§ WORK TASK:
Repeat exactly the lines from the start of the records below through the line that contains "one changed constant.", including both.

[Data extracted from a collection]
*** Begin section ***

import Summits.AtomisticToContinuum.Crystallization.Theorems.FrustratedLawDichotomyStrainedPatchHomEntryFitHcpSharpEta
import Summits.AtomisticToContinuum.Crystallization.Theorems.FrustratedLawDichotomyStrainedPatchHomEntryLeafHT4
import Summits.AtomisticToContinuum.Crystallization.Theorems.FrustratedLawDichotomyStrainedPatchHomEntryFitToleranceB

/-!
# The `η' = 4999/100000` fit verdict INSIDE the slab leaf: quick verdict `entryLeafOKHQE`, slab leaf `entryLeafOKHT4QE`, booking, and the kernel gain at the crossover
# (27623 `(H) HomFloor (1/625)`, hcp half; critic row 1147 (c), budget gate branch 3 «the HT4 socket takes any inner verdict with a one-line soundness change»)

decomp-a2c hand-1 g30 (crux `AperiodicFrustratedLawGap`, stmt-AtomisticToContinuum-27623; sequel of `…HomEntryFitHcpSharpEta`).

* §1 `entryLeafOKHQE μ c w := fitOKHSE (symH c) (symH w) ∨ entryLeafOKHQ μ c w` and ★ `entryLeafOKHQE_sound` in the hver shape of
  `…HomEntryLeafHT4.entryLeafOKHT4_sound`'s `hinner` (symmetrised box via `…HomEntrySymBox.hbox_symU`; the quick verdict through `entryLeafOKHQ_imp` +
  `entryLeafOKHVK_sound`);
* §2 ★ `entryLeafOKHT4QE μ p t` (= `entryLeafOKHT4 (entryLeafOKHQE μ) p t`) + `_sound`; `entryLeafOKHT4QEX μ P T` (payload functions, ∨ the union verdict of
  record `entryLeafOKHCCX μ`) + `_sound`; ★★ `hcpHalf_of_entryTreeHT4QEX`; ★★★ `homFloor_625_of_entryTrees6RBKP_HT4QEX` — VERBATIM the §3 of `…HomEntryLeafHT4`
  with the sharper inner verdict;
* §3 KERNEL GAIN at the worst-ray crossover (cells of `…HomEntryFitToleranceA/B`): `fitOKHSE` fires at `0.94 t_b` and `0.95 t_b` on `2⁻¹³ × 2⁻¹³` cells where
  `fitOKHS` does not (`…HomEntryFitToleranceB.fitS_T094_U13_X13` / `fitS_T095_U13_X13 … = false`): the crossover cell of the worst ray moves from `2⁻¹⁴`
  to `2⁻¹³` (entries and shuffle), i.e. `2⁹ = 512×` fewer inner leaves per crossover cell of the 9-coordinate box, for one changed constant.

Definitions by composition only; 0 sorry; standard axioms (the two kernel facts: `decide +kernel`); no instances / notation / `#eval`.  `--supports stmt-AtomisticToContinuum-27623`.
-/

noncomputable section

namespace Summit.AtomisticToContinuum.Crystallization.Theorems.FrustratedLawDichotomyStrainedPatchHomEntryFitHcpSharpEta

open scoped BigOperators RealInnerProductSpace
open Literature.Analysis.ValidatedNumerics.Numerics
open Summit.AtomisticToContinuum.Crystallization.Theorems.ChargedEnergyGapNegative (E3)
open Summit.AtomisticToContinuum.Crystallization.Theorems.FrustratedLawDichotomySchurCut (effPot w₄₅ ω₄)
open Summit.AtomisticToContinuum.Crystallization.Theorems.FrustratedLawDichotomyAveragingRuleTightFree (TightNearCap BadNearCap)
open Summit.AtomisticToContinuum.Crystallization.Theorems.FrustratedLawDichotomyExemptAbsorption (ExemptNear)
open Summit.AtomisticToContinuum.Crystallization.Theorems.FrustratedLawDichotomyStrainedPatchHomSplit (ExRec latPt hexFrame hcpShift HomFloor)
open Summit.AtomisticToContinuum.Crystallization.Theorems.FrustratedLawDichotomyStrainedPatchHomPrunedPolar (homFloor_of_prunedBoxSums_selfAdjoint)
open Summit.AtomisticToContinuum.Crystallization.Theorems.FrustratedLawDichotomyStrainedPatchHomCertTree (CertTree treeOK)
open Summit.AtomisticToContinuum.Crystallization.Theorems.FrustratedLawDichotomyStrainedPatchHomEntryGram (rootC rootW)
open Summit.AtomisticToContinuum.Crystallization.Theorems.FrustratedLawDichotomyStrainedPatchHomEntryGramHcp (rootCH rootWH)
open Summit.AtomisticToContinuum.Crystallization.Theorems.FrustratedLawDichotomyStrainedPatchHomEntryTable (muRec muRec_ok)
open Summit.AtomisticToContinuum.Crystallization.Theorems.FrustratedLawDichotomyStrainedPatchHomEntryTableP (entryLeafOK6RBKP)
open Summit.AtomisticToContinuum.Crystallization.Theorems.FrustratedLawDichotomyStrainedPatchHomEntryTreeCert (fccHalf_of_entryTree6RBKP)
open Summit.AtomisticToContinuum.Crystallization.Theorems.FrustratedLawDichotomyStrainedPatchHomEntryFlipHcp (HcpDich hcpHalf_of_entryTreeShuf)
open Summit.AtomisticToContinuum.Crystallization.Theorems.FrustratedLawDichotomyStrainedPatchHomEntrySymBox (symH hbox_symU)
open Summit.AtomisticToContinuum.Crystallization.Theorems.FrustratedLawDichotomyStrainedPatchHomEntryQuickHcp (entryLeafOKHQ entryLeafOKHQ_imp)
open Summit.AtomisticToContinuum.Crystallization.Theorems.FrustratedLawDichotomyStrainedPatchHomLeafTableCheckHcpV (entryLeafOKHVK_sound)
open Summit.AtomisticToContinuum.Crystallization.Theorems.FrustratedLawDichotomyStrainedPatchHomCurvLeafHCC (entryLeafOKHCCX entryLeafOKHCCX_sound)
open Summit.AtomisticToContinuum.Crystallization.Theorems.FrustratedLawDichotomyStrainedPatchHomEntryLeafHT
  (HTCert entryLeafOKHT4 entryLeafOKHT4_sound)
open Summit.AtomisticToContinuum.Crystallization.Theorems.FrustratedLawDichotomyStrainedPatchHomEntryFitTolerance (cT094 cT095 wU13X13)

/-! ## §1. The quick verdict with the `η' = 4999/100000` fit in front -/

/-- ★ **hcp QUICK VERDICT, SHARPER FIT FIRST**: `fitOKHSE` on the symmetrised box, else the quick verdict of record `entryLeafOKHQ μ`. -/
def entryLeafOKHQE (μ : ℤ) (c w : (Fin 3 × Fin 3) ⊕ Fin 3 → ℤ) : Bool :=
  fitOKHSE (symH c) (symH w) || entryLeafOKHQ μ c w

/-- ★ **Soundness of `entryLeafOKHQE` in the hver shape** (exactly the `hinner` hypothesis of `…HomEntryLeafHT4.entryLeafOKHT4_sound`). [folklore chaining:
`fitOKHSE_sound` on the symmetrised box (`hbox_symU`), else `entryLeafOKHQ_imp` + `entryLeafOKHVK_sound`] -/
theorem entryLeafOKHQE_sound {μ : ℤ} (c w : (Fin 3 × Fin 3) ⊕ Fin 3 → ℤ) (h : entryLeafOKHQE μ c w = true) (U : E3 →L[ℝ] E3) (ξ : E3)
    (hsa : ∀ v v' : E3, ⟪U v, v'⟫ = ⟪v, U v'⟫) (hU : ‖U - 1‖ ≤ 1 / 4)
    (hbox : ∀ ab : Fin 3 × Fin 3, |(U (EuclideanSpace.single ab.2 (1 : ℝ))) ab.1 - (c (Sum.inl ab) : ℝ) / SC| ≤ (w (Sum.inl ab) : ℝ) / SC)
    (hξ : ∀ i : Fin 3, |ξ i - (c (Sum.inr i) : ℝ) / SC| ≤ (w (Sum.inr i) : ℝ) / SC) (h0 : 0 ≤ ξ 0) (h2 : 0 ≤ ξ 2) :
    (∀ (M : ℕ) (z : Fin M → E3) (cc : Fin M), Function.Injective z →
        Set.range z = {x : E3 | dist x (z cc) ≤ 133 / 10 ∧ ∃ a : Fin 3 → ℤ,
          x = z cc + latPt U hexFrame a ∨ x = z cc + latPt U hexFrame a + U (hcpShift + ξ)} →
        TightNearCap (9 / 5) (3 / 2) z cc ∨ ExemptNear (9 / 5) ExRec z cc ∨ BadNearCap (9 / 5) (3 / 2) z cc) ∨
      (μ : ℝ) / SC ≤ ∑ b ∈ (Fintype.piFinset fun _ : Fin 3 => Finset.Icc (-7 : ℤ) 7).filter (fun b => b ≠ 0), effPot w₄₅ ω₄ (3 / 400) ‖latPt U hexFrame b‖ +
        ∑ b ∈ (Fintype.piFinset fun _ : Fin 3 => Finset.Icc (-7 : ℤ) 7), effPot w₄₅ ω₄ (3 / 400) ‖latPt U hexFrame b + U (hcpShift + ξ)‖ := by
  simp only [entryLeafOKHQE, Bool.or_eq_true] at h
  rcases h with h | h
  · exact Or.inl (fitOKHSE_sound h U ξ hU (hbox_symU hsa hbox) hξ)
  · exact entryLeafOKHVK_sound (entryLeafOKHQ_imp μ c w h) U ξ hsa hU hbox hξ h0 h2

/-! ## §2. The slab leaf with the sharper inner verdict, and the booking -/

/-- ★ The analytic-slab leaf with inner sub-tree verdict `entryLeafOKHQE μ`. -/
def entryLeafOKHT4QE (μ : ℤ) (p : HTCert) (t : CertTree ((Fin 3 × Fin 3) ⊕ Fin 3)) (c w : (Fin 3 × Fin 3) ⊕ Fin 3 → ℤ) : Bool :=
  entryLeafOKHT4 (entryLeafOKHQE μ) p t c w

/-- ★★ Soundness of `entryLeafOKHT4QE` in the hver shape. [folklore chaining: `entryLeafOKHT4_sound` with `entryLeafOKHQE_sound`] -/
theorem entryLeafOKHT4QE_sound {μ : ℤ} {p : HTCert} {t : CertTree ((Fin 3 × Fin 3) ⊕ Fin 3)} {c w : (Fin 3 × Fin 3) ⊕ Fin 3 → ℤ}
    (h : entryLeafOKHT4QE μ p t c w = true) (U : E3 →L[ℝ] E3) (ξ : E3)
    (hsa : ∀ v v' : E3, ⟪U v, v'⟫ = ⟪v, U v'⟫) (hU : ‖U - 1‖ ≤ 1 / 4)
    (hbox : ∀ ab : Fin 3 × Fin 3, |(U (EuclideanSpace.single ab.2 (1 : ℝ))) ab.1 - (c (Sum.inl ab) : ℝ) / SC| ≤ (w (Sum.inl ab) : ℝ) / SC)
    (hξ : ∀ i : Fin 3, |ξ i - (c (Sum.inr i) : ℝ) / SC| ≤ (w (Sum.inr i) : ℝ) / SC) (h0 : 0 ≤ ξ 0) (h2 : 0 ≤ ξ 2) :
    (∀ (M : ℕ) (z : Fin M → E3) (cc : Fin M), Function.Injective z →
        Set.range z = {x : E3 | dist x (z cc) ≤ 133 / 10 ∧ ∃ a : Fin 3 → ℤ,
          x = z cc + latPt U hexFrame a ∨ x = z cc + latPt U hexFrame a + U (hcpShift + ξ)} →
        TightNearCap (9 / 5) (3 / 2) z cc ∨ ExemptNear (9 / 5) ExRec z cc ∨ BadNearCap (9 / 5) (3 / 2) z cc) ∨
      (μ : ℝ) / SC ≤ ∑ b ∈ (Fintype.piFinset fun _ : Fin 3 => Finset.Icc (-7 : ℤ) 7).filter (fun b => b ≠ 0), effPot w₄₅ ω₄ (3 / 400) ‖latPt U hexFrame b‖ +
        ∑ b ∈ (Fintype.piFinset fun _ : Fin 3 => Finset.Icc (-7 : ℤ) 7), effPot w₄₅ ω₄ (3 / 400) ‖latPt U hexFrame b + U (hcpShift + ξ)‖ :=
  entryLeafOKHT4_sound (fun c' w' hv V η hVsa hV1 hVb hη h0' h2' => entryLeafOKHQE_sound c' w' hv V η hVsa hV1 hVb hη h0' h2') h U ξ hsa hU hbox hξ h0 h2

/-- ★ The union verdict with payload FUNCTIONS (certificate `P c w`, inner sub-tree `T c w`), else the union verdict of record `entryLeafOKHCCX μ`. -/
def entryLeafOKHT4QEX (μ : ℤ) (P : ((Fin 3 × Fin 3) ⊕ Fin 3 → ℤ) → ((Fin 3 × Fin 3) ⊕ Fin 3 → ℤ) → HTCert)
    (T : ((Fin 3 × Fin 3) ⊕ Fin 3 → ℤ) → ((Fin 3 × Fin 3) ⊕ Fin 3 → ℤ) → CertTree ((Fin 3 × Fin 3) ⊕ Fin 3))
    (c w : (Fin 3 × Fin 3) ⊕ Fin 3 → ℤ) : Bool :=
  entryLeafOKHT4QE μ (P c w) (T c w) c w || entryLeafOKHCCX μ c w

/-- ★★ Soundness of `entryLeafOKHT4QEX` in the hver shape. [folklore chaining] -/
theorem entryLeafOKHT4QEX_sound {μ : ℤ} {P : ((Fin 3 × Fin 3) ⊕ Fin 3 → ℤ) → ((Fin 3 × Fin 3) ⊕ Fin 3 → ℤ) → HTCert}
    {T : ((Fin 3 × Fin 3) ⊕ Fin 3 → ℤ) → ((Fin 3 × Fin 3) ⊕ Fin 3 → ℤ) → CertTree ((Fin 3 × Fin 3) ⊕ Fin 3)}
    {c w : (Fin 3 × Fin 3) ⊕ Fin 3 → ℤ} (h : entryLeafOKHT4QEX μ P T c w = true) (U : E3 →L[ℝ] E3) (ξ : E3)
    (hsa : ∀ v v' : E3, ⟪U v, v'⟫ = ⟪v, U v'⟫) (hU : ‖U - 1‖ ≤ 1 / 4)
    (hbox : ∀ ab : Fin 3 × Fin 3, |(U (EuclideanSpace.single ab.2 (1 : ℝ))) ab.1 - (c (Sum.inl ab) : ℝ) / SC| ≤ (w (Sum.inl ab) : ℝ) / SC)
    (hξ : ∀ i : Fin 3, |ξ i - (c (Sum.inr i) : ℝ) / SC| ≤ (w (Sum.inr i) : ℝ) / SC) (h0 : 0 ≤ ξ 0) (h2 : 0 ≤ ξ 2) :
    (∀ (M : ℕ) (z : Fin M → E3) (cc : Fin M), Function.Injective z →
        Set.range z = {x : E3 | dist x (z cc) ≤ 133 / 10 ∧ ∃ a : Fin 3 → ℤ,
          x = z cc + latPt U hexFrame a ∨ x = z cc + latPt U hexFrame a + U (hcpShift + ξ)} →
        TightNearCap (9 / 5) (3 / 2) z cc ∨ ExemptNear (9 / 5) ExRec z cc ∨ BadNearCap (9 / 5) (3 / 2) z cc) ∨
      (μ : ℝ) / SC ≤ ∑ b ∈ (Fintype.piFinset fun _ : Fin 3 => Finset.Icc (-7 : ℤ) 7).filter (fun b => b ≠ 0), effPot w₄₅ ω₄ (3 / 400) ‖latPt U hexFrame b‖ +
        ∑ b ∈ (Fintype.piFinset fun _ : Fin 3 => Finset.Icc (-7 : ℤ) 7), effPot w₄₅ ω₄ (3 / 400) ‖latPt U hexFrame b + U (hcpShift + ξ)‖ := by
  simp only [entryLeafOKHT4QEX, Bool.or_eq_true] at h
  rcases h with h | h
  · exact entryLeafOKHT4QE_sound h U ξ hsa hU hbox hξ h0 h2
  · exact entryLeafOKHCCX_sound h U ξ hsa hU hbox hξ h0 h2

/-- ★★ The hcp half from ONE certificate tree over `entryLeafOKHT4QEX μ P T`. [folklore chaining] -/
theorem hcpHalf_of_entryTreeHT4QEX {m : ℝ} {μ : ℤ} (hμ : 2 * (m + (-(7175 / 10000) + 3 / 400)) * SC ≤ μ)
    (P : ((Fin 3 × Fin 3) ⊕ Fin 3 → ℤ) → ((Fin 3 × Fin 3) ⊕ Fin 3 → ℤ) → HTCert)
    (T : ((Fin 3 × Fin 3) ⊕ Fin 3 → ℤ) → ((Fin 3 × Fin 3) ⊕ Fin 3 → ℤ) → CertTree ((Fin 3 × Fin 3) ⊕ Fin 3))
    {t : CertTree ((Fin 3 × Fin 3) ⊕ Fin 3)} (h : treeOK (entryLeafOKHT4QEX μ P T) t rootCH rootWH = true) :
    ∀ (U : E3 →L[ℝ] E3) (ξ : E3), (∀ v w : E3, inner ℝ (U v) w = inner ℝ v (U w)) → (∀ w : E3, 0 ≤ inner ℝ w (U w)) →
      ‖U - 1‖ ≤ 1 / 4 → ‖ξ‖ ≤ 1 / 4 → HcpDich m U ξ :=
  hcpHalf_of_entryTreeShuf hμ (entryLeafOKHT4QEX μ P T) (fun _ _ hv U ξ hsa hU hbox hξ h0 h2 => entryLeafOKHT4QEX_sound hv U ξ hsa hU hbox hξ h0 h2) h

/-- ★★★ **`(H) HomFloor (1/625)` OVER THE SLAB LEAF WITH THE `η' = 4999/100000` INNER FIT** (`μ = muRec`; any payload functions `P`, `T`). [folklore] -/
theorem homFloor_625_of_entryTrees6RBKP_HT4QEX (P : ((Fin 3 × Fin 3) ⊕ Fin 3 → ℤ) → ((Fin 3 × Fin 3) ⊕ Fin 3 → ℤ) → HTCert)
    (T : ((Fin 3 × Fin 3) ⊕ Fin 3 → ℤ) → ((Fin 3 × Fin 3) ⊕ Fin 3 → ℤ) → CertTree ((Fin 3 × Fin 3) ⊕ Fin 3))
    (hF : ∃ t : CertTree (Fin 3 × Fin 3), treeOK (entryLeafOK6RBKP muRec) t rootC rootW = true)
    (hH : ∃ t : CertTree ((Fin 3 × Fin 3) ⊕ Fin 3), treeOK (entryLeafOKHT4QEX muRec P T) t rootCH rootWH = true) : HomFloor (1 / 625) := by
  obtain ⟨tF, htF⟩ := hF
  obtain ⟨tH, htH⟩ := hH
  exact homFloor_of_prunedBoxSums_selfAdjoint (fccHalf_of_entryTree6RBKP muRec_ok htF) (hcpHalf_of_entryTreeHT4QEX muRec_ok P T htH)

/-! ## §3. Kernel: the gain at the worst-ray crossover -/

/-- ★ KERNEL: at `0.94 t_b` the `η' = 4999/100000` fit FIRES on the `2⁻¹³ × 2⁻¹³` cell (`fitOKHS`: `…HomEntryFitToleranceB.fitS_T094_U13_X13 = false`). -/
theorem fitSE_T094_U13_X13 : fitOKHSE (symH cT094) (symH wU13X13) = true := by
  decide +kernel

/-- ★ KERNEL: at `0.95 t_b` the `η' = 4999/100000` fit FIRES on the `2⁻¹³ × 2⁻¹³` cell (`fitOKHS`: `…HomEntryFitToleranceB.fitS_T095_U13_X13 = false`),
where also the energy tables of the quick verdict fire (`quick_T095_U13_X13`): at `2⁻¹³` the T and E sides now OVERLAP on the worst ray. -/
theorem fitSE_T095_U13_X13 : fitOKHSE (symH cT095) (symH wU13X13) = true := by
  decide +kernel

end Summit.AtomisticToContinuum.Crystallization.Theorems.FrustratedLawDichotomyStrainedPatchHomEntryFitHcpSharpEta

end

*** End section ***

§ ANSWER BOX:
import Summits.AtomisticToContinuum.Crystallization.Theorems.FrustratedLawDichotomyStrainedPatchHomEntryFitHcpSharpEta
import Summits.AtomisticToContinuum.Crystallization.Theorems.FrustratedLawDichotomyStrainedPatchHomEntryLeafHT4
import Summits.AtomisticToContinuum.Crystallization.Theorems.FrustratedLawDichotomyStrainedPatchHomEntryFitToleranceB

/-!
# The `η' = 4999/100000` fit verdict INSIDE the slab leaf: quick verdict `entryLeafOKHQE`, slab leaf `entryLeafOKHT4QE`, booking, and the kernel gain at the crossover
# (27623 `(H) HomFloor (1/625)`, hcp half; critic row 1147 (c), budget gate branch 3 «the HT4 socket takes any inner verdict with a one-line soundness change»)

decomp-a2c hand-1 g30 (crux `AperiodicFrustratedLawGap`, stmt-AtomisticToContinuum-27623; sequel of `…HomEntryFitHcpSharpEta`).

* §1 `entryLeafOKHQE μ c w := fitOKHSE (symH c) (symH w) ∨ entryLeafOKHQ μ c w` and ★ `entryLeafOKHQE_sound` in the hver shape of
  `…HomEntryLeafHT4.entryLeafOKHT4_sound`'s `hinner` (symmetrised box via `…HomEntrySymBox.hbox_symU`; the quick verdict through `entryLeafOKHQ_imp` +
  `entryLeafOKHVK_sound`);
* §2 ★ `entryLeafOKHT4QE μ p t` (= `entryLeafOKHT4 (entryLeafOKHQE μ) p t`) + `_sound`; `entryLeafOKHT4QEX μ P T` (payload functions, ∨ the union verdict of
  record `entryLeafOKHCCX μ`) + `_sound`; ★★ `hcpHalf_of_entryTreeHT4QEX`; ★★★ `homFloor_625_of_entryTrees6RBKP_HT4QEX` — VERBATIM the §3 of `…HomEntryLeafHT4`
  with the sharper inner verdict;
* §3 KERNEL GAIN at the worst-ray crossover (cells of `…HomEntryFitToleranceA/B`): `fitOKHSE` fires at `0.94 t_b` and `0.95 t_b` on `2⁻¹³ × 2⁻¹³` cells where
  `fitOKHS` does not (`…HomEntryFitToleranceB.fitS_T094_U13_X13` / `fitS_T095_U13_X13 … = false`): the crossover cell of the worst ray moves from `2⁻¹⁴`
  to `2⁻¹³` (entries and shuffle), i.e. `2⁹ = 512×` fewer inner leaves per crossover cell of the 9-coordinate box, for one changed constant.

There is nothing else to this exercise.